ACTION ITEM:
In the data that follows, find the line with "fun u _ _ => dist_nonneg"; transcribe it, every later line up to the one with "exact h3.trans h4", and that line as well, exactly and with no others.

(Saved data entries)
§ §

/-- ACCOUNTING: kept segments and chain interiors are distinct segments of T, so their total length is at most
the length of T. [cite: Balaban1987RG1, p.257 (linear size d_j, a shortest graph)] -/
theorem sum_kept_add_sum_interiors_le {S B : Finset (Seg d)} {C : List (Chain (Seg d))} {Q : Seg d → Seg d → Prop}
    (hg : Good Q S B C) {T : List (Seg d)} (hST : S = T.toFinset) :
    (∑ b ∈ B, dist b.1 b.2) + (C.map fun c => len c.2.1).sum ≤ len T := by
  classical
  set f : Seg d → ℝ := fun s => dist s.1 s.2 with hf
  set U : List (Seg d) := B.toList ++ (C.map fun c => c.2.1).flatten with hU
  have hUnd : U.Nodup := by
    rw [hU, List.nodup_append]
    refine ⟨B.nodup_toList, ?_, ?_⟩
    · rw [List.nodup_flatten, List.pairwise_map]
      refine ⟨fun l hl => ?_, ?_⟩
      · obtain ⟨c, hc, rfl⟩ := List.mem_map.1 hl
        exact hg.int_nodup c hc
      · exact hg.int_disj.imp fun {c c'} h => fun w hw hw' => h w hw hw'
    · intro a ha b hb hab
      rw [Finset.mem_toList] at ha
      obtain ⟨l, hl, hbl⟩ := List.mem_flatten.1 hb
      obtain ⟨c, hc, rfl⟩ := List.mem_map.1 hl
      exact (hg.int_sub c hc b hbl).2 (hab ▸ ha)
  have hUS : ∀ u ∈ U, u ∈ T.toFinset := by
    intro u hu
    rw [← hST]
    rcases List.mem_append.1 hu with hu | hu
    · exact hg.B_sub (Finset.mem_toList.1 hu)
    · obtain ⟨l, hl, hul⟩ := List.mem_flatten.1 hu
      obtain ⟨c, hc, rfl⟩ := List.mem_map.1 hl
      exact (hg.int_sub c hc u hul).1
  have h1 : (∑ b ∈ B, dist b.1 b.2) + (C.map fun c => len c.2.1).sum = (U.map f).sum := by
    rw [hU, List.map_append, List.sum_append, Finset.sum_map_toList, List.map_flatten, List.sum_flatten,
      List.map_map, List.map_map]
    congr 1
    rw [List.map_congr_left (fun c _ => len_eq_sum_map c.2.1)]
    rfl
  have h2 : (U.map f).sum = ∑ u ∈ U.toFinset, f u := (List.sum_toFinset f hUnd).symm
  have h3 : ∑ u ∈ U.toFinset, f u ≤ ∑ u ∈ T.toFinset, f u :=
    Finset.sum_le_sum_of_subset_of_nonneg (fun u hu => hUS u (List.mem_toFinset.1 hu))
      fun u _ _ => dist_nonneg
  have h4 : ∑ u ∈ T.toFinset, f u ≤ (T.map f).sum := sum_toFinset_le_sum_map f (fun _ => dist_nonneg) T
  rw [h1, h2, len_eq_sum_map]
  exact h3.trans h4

§ §

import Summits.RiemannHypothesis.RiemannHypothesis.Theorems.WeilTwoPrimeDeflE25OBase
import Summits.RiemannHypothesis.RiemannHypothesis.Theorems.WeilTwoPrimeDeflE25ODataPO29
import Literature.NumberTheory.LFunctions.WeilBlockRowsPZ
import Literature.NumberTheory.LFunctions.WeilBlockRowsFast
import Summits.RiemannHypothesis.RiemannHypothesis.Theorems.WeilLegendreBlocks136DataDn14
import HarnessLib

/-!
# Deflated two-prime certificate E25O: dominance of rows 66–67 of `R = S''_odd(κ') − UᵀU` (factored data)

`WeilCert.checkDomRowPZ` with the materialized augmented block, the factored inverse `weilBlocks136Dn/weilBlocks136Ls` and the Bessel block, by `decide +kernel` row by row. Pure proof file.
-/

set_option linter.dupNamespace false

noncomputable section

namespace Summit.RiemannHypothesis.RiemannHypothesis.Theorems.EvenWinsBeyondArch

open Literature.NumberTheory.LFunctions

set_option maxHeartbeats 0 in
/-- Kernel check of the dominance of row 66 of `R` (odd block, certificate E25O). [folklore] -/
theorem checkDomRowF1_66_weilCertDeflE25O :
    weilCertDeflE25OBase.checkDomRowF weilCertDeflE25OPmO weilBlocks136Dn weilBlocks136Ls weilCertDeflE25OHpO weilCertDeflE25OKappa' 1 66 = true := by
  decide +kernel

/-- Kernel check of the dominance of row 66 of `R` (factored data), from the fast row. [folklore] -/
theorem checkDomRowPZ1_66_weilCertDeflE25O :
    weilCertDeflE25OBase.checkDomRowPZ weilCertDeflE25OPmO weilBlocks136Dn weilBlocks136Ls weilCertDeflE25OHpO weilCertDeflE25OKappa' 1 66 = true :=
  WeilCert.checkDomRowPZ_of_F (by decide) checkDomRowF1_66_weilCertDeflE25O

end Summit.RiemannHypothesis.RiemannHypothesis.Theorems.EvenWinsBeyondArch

§ §

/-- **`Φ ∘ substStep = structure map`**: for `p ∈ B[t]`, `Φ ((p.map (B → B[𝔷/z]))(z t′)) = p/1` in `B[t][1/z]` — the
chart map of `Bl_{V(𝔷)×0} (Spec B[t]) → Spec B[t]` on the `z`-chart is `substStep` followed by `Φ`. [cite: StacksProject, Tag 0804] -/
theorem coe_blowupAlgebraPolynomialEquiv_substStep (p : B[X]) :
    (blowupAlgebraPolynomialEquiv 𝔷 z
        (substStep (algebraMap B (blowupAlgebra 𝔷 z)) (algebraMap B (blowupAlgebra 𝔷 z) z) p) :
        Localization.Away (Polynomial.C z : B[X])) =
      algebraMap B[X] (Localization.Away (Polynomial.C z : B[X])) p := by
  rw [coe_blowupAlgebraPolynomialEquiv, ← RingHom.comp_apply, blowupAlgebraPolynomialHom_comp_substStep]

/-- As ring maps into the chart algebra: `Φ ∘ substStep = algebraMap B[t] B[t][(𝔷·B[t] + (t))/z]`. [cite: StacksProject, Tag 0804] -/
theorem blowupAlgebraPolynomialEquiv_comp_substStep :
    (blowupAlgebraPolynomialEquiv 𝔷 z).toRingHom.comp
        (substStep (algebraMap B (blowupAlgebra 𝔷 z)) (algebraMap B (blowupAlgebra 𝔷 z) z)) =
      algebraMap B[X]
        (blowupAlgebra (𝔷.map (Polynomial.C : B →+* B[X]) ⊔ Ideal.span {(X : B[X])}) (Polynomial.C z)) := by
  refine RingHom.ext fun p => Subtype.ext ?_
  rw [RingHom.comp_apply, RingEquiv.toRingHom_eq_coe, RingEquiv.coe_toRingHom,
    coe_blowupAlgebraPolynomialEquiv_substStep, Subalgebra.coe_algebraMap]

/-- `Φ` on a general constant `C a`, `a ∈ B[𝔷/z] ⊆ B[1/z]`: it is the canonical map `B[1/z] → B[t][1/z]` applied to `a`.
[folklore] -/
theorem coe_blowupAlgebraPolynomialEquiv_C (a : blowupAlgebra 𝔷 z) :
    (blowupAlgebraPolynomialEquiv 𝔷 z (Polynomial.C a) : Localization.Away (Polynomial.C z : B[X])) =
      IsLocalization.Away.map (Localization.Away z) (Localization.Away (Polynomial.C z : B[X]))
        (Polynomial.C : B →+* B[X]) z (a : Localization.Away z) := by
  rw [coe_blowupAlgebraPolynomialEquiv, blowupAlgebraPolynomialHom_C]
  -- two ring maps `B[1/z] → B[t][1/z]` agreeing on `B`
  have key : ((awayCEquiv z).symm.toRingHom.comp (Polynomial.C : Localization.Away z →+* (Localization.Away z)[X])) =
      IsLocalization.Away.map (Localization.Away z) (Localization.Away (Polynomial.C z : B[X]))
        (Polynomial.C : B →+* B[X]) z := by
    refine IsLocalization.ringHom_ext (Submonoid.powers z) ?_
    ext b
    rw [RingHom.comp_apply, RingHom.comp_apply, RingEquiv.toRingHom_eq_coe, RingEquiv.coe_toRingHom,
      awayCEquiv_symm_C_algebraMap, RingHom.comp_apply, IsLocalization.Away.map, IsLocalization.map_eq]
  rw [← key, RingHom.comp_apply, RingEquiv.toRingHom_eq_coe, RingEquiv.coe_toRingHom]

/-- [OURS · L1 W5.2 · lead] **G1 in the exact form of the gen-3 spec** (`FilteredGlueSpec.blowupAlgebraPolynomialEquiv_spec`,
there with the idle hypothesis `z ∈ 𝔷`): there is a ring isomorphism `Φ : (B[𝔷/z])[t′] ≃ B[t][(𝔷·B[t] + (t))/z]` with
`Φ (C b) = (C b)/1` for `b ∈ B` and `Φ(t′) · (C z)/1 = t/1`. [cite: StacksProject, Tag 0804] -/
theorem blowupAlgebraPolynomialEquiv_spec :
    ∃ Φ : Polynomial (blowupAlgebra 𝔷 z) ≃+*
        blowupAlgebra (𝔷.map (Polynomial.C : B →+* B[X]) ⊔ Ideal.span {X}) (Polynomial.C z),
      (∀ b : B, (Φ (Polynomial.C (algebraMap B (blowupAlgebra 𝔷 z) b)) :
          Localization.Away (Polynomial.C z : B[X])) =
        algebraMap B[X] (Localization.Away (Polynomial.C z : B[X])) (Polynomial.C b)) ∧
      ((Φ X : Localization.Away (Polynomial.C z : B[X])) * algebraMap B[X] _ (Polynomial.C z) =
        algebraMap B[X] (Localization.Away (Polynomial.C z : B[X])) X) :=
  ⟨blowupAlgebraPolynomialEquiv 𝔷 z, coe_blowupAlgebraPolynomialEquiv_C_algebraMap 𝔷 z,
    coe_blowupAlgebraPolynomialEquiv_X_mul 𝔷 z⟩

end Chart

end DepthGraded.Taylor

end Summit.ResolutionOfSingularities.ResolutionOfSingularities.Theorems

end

§ §

ANSWER BOX:
      fun u _ _ => dist_nonneg
  have h4 : ∑ u ∈ T.toFinset, f u ≤ (T.map f).sum := sum_toFinset_le_sum_map f (fun _ => dist_nonneg) T
  rw [h1, h2, len_eq_sum_map]
  exact h3.trans h4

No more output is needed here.